## Exercise directions:
When you find the line with "the energy estimate" among the records below, reproduce it and each line after it exactly, ending with the line with "Prop. 2.1). This".

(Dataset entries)
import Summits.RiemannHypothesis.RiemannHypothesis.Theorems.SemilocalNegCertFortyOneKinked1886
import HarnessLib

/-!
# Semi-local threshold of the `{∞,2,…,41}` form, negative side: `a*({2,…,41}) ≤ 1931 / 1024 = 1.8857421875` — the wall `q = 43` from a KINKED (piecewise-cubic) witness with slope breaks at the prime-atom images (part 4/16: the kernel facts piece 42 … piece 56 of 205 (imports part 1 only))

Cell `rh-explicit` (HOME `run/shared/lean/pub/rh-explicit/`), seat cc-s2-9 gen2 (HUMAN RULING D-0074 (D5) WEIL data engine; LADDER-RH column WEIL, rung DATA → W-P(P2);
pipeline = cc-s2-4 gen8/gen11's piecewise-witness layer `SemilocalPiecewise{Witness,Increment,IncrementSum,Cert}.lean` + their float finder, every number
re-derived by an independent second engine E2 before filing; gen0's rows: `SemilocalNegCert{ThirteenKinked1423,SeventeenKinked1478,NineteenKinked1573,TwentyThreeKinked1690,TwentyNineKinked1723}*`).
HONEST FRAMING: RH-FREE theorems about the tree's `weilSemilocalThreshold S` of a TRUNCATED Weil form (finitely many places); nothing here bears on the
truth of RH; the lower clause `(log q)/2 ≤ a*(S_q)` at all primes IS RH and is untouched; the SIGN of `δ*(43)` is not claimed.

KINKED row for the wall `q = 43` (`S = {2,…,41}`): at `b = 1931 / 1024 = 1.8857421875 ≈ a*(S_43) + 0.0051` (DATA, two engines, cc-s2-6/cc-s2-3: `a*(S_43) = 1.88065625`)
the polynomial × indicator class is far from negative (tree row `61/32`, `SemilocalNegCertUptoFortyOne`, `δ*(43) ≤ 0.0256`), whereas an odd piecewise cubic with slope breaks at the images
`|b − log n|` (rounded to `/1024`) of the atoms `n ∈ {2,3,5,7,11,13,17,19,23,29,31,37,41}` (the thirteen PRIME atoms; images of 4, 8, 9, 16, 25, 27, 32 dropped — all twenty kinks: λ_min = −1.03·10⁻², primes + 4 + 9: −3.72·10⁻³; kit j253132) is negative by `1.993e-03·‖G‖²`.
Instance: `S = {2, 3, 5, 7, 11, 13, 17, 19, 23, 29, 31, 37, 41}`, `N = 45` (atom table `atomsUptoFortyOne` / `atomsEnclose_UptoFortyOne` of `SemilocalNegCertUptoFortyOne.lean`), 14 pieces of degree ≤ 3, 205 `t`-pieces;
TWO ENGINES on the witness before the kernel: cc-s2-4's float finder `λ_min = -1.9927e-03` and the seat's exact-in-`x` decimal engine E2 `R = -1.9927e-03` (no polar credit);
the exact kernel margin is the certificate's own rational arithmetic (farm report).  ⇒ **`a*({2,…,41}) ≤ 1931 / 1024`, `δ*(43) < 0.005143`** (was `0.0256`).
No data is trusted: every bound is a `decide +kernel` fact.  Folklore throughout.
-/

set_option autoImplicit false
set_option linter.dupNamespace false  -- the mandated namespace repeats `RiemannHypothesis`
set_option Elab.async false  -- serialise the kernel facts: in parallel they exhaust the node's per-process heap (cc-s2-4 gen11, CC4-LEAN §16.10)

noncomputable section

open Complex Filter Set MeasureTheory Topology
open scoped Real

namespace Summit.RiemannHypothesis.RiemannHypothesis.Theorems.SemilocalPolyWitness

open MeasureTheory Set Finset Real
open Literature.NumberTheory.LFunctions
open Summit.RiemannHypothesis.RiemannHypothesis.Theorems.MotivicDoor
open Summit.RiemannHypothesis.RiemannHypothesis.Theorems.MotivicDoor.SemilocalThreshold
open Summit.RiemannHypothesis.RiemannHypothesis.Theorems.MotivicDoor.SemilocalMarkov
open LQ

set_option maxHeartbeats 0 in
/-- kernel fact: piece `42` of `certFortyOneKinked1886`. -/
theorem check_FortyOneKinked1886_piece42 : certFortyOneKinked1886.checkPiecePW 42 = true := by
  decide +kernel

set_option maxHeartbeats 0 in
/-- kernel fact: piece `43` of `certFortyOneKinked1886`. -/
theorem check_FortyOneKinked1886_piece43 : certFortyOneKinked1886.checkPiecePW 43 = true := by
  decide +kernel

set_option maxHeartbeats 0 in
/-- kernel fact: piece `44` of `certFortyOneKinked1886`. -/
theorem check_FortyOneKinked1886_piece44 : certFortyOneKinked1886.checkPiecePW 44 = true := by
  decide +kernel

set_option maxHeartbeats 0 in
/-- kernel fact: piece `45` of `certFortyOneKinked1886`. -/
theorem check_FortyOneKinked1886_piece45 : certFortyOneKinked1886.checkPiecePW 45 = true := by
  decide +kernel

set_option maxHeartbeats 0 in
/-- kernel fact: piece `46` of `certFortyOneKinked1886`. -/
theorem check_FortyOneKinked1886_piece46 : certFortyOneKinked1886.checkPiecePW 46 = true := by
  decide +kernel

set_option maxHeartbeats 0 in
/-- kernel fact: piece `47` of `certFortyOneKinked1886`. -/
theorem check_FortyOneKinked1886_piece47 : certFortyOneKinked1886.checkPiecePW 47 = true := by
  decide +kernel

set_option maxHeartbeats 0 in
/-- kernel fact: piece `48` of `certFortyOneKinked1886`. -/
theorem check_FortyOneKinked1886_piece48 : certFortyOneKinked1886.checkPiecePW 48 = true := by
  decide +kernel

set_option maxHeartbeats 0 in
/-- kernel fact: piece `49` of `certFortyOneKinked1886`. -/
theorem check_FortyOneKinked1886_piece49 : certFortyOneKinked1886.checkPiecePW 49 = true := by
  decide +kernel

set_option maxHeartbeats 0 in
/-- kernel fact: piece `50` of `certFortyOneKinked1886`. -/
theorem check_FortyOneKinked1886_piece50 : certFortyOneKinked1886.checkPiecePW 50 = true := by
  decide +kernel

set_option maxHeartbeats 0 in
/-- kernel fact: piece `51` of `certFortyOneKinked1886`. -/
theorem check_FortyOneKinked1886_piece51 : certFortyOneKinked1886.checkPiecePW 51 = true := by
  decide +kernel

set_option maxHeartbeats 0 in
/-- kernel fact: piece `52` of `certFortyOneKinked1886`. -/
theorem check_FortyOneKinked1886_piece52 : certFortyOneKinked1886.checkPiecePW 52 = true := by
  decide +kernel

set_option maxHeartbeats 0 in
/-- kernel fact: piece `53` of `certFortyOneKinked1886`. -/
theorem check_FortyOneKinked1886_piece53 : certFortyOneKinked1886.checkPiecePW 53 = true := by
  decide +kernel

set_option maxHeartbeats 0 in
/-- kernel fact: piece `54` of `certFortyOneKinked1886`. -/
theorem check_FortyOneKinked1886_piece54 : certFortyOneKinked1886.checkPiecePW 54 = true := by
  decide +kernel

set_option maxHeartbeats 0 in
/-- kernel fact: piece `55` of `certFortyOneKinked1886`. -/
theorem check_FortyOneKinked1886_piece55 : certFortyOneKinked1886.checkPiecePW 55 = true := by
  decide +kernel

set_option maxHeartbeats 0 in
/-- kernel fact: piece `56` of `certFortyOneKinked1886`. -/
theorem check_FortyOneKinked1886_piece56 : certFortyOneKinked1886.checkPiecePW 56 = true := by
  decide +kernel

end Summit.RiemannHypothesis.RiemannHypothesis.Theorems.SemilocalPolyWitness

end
...
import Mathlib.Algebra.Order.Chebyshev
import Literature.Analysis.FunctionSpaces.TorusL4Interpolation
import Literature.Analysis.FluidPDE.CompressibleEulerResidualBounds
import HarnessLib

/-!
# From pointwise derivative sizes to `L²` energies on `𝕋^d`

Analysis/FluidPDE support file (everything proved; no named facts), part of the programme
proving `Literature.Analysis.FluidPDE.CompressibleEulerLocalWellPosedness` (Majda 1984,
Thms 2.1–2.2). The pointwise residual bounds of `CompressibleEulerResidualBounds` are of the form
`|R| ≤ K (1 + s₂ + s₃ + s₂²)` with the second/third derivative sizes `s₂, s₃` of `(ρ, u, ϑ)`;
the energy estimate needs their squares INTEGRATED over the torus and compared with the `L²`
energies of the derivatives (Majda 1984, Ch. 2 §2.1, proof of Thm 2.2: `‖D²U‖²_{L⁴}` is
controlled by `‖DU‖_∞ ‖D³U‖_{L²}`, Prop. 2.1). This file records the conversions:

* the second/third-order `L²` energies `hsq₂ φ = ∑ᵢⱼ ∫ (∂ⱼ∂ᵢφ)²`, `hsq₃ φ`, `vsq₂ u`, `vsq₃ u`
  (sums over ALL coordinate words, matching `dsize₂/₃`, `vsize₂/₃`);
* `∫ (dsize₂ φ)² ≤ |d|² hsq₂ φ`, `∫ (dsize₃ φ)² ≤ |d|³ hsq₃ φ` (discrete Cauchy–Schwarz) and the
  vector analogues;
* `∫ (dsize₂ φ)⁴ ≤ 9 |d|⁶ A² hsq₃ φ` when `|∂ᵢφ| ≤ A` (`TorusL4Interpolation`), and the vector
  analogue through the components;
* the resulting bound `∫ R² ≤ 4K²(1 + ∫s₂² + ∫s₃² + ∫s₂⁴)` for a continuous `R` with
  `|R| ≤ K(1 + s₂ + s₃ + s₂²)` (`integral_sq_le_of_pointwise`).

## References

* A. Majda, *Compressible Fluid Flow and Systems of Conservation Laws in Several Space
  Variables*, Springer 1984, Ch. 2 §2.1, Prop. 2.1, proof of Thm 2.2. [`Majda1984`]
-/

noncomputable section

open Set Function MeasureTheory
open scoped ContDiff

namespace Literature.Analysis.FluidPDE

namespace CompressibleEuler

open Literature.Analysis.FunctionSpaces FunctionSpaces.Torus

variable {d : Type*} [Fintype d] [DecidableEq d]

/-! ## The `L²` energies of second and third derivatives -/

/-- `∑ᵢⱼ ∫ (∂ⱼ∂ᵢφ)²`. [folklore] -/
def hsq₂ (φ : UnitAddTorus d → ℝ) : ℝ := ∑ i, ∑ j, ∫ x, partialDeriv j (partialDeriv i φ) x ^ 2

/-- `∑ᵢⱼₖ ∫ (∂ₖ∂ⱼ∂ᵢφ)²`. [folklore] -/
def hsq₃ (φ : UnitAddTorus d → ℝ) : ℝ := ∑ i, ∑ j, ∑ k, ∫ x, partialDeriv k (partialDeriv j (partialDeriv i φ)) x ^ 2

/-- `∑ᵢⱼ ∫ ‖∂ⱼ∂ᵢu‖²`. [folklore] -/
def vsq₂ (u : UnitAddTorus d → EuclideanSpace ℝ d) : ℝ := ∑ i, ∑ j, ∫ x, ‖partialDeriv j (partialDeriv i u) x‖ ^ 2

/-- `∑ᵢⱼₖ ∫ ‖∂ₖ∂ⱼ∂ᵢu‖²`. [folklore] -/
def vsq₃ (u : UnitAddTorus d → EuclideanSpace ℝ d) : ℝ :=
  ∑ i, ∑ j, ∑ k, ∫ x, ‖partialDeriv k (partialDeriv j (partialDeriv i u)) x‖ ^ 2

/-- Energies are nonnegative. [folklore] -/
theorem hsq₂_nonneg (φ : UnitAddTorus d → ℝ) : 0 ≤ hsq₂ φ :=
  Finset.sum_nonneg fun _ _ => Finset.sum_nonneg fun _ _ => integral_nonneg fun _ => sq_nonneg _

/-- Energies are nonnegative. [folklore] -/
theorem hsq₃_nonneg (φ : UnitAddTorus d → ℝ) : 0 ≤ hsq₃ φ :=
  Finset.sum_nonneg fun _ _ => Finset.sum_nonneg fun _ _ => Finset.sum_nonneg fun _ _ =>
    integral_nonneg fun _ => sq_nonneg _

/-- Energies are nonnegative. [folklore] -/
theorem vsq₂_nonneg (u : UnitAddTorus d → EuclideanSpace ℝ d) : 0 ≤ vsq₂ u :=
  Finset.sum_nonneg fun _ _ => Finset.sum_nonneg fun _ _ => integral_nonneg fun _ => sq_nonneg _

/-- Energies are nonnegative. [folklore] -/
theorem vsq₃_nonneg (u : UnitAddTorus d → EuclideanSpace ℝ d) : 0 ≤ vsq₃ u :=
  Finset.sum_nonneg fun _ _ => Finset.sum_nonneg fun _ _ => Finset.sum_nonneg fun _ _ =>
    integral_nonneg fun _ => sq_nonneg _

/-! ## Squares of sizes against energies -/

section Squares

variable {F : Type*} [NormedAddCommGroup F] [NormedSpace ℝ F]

## Task solution:
the energy estimate needs their squares INTEGRATED over the torus and compared with the `L²`
energies of the derivatives (Majda 1984, Ch. 2 §2.1, proof of Thm 2.2: `‖D²U‖²_{L⁴}` is
controlled by `‖DU‖_∞ ‖D³U‖_{L²}`, Prop. 2.1). This file records the conversions:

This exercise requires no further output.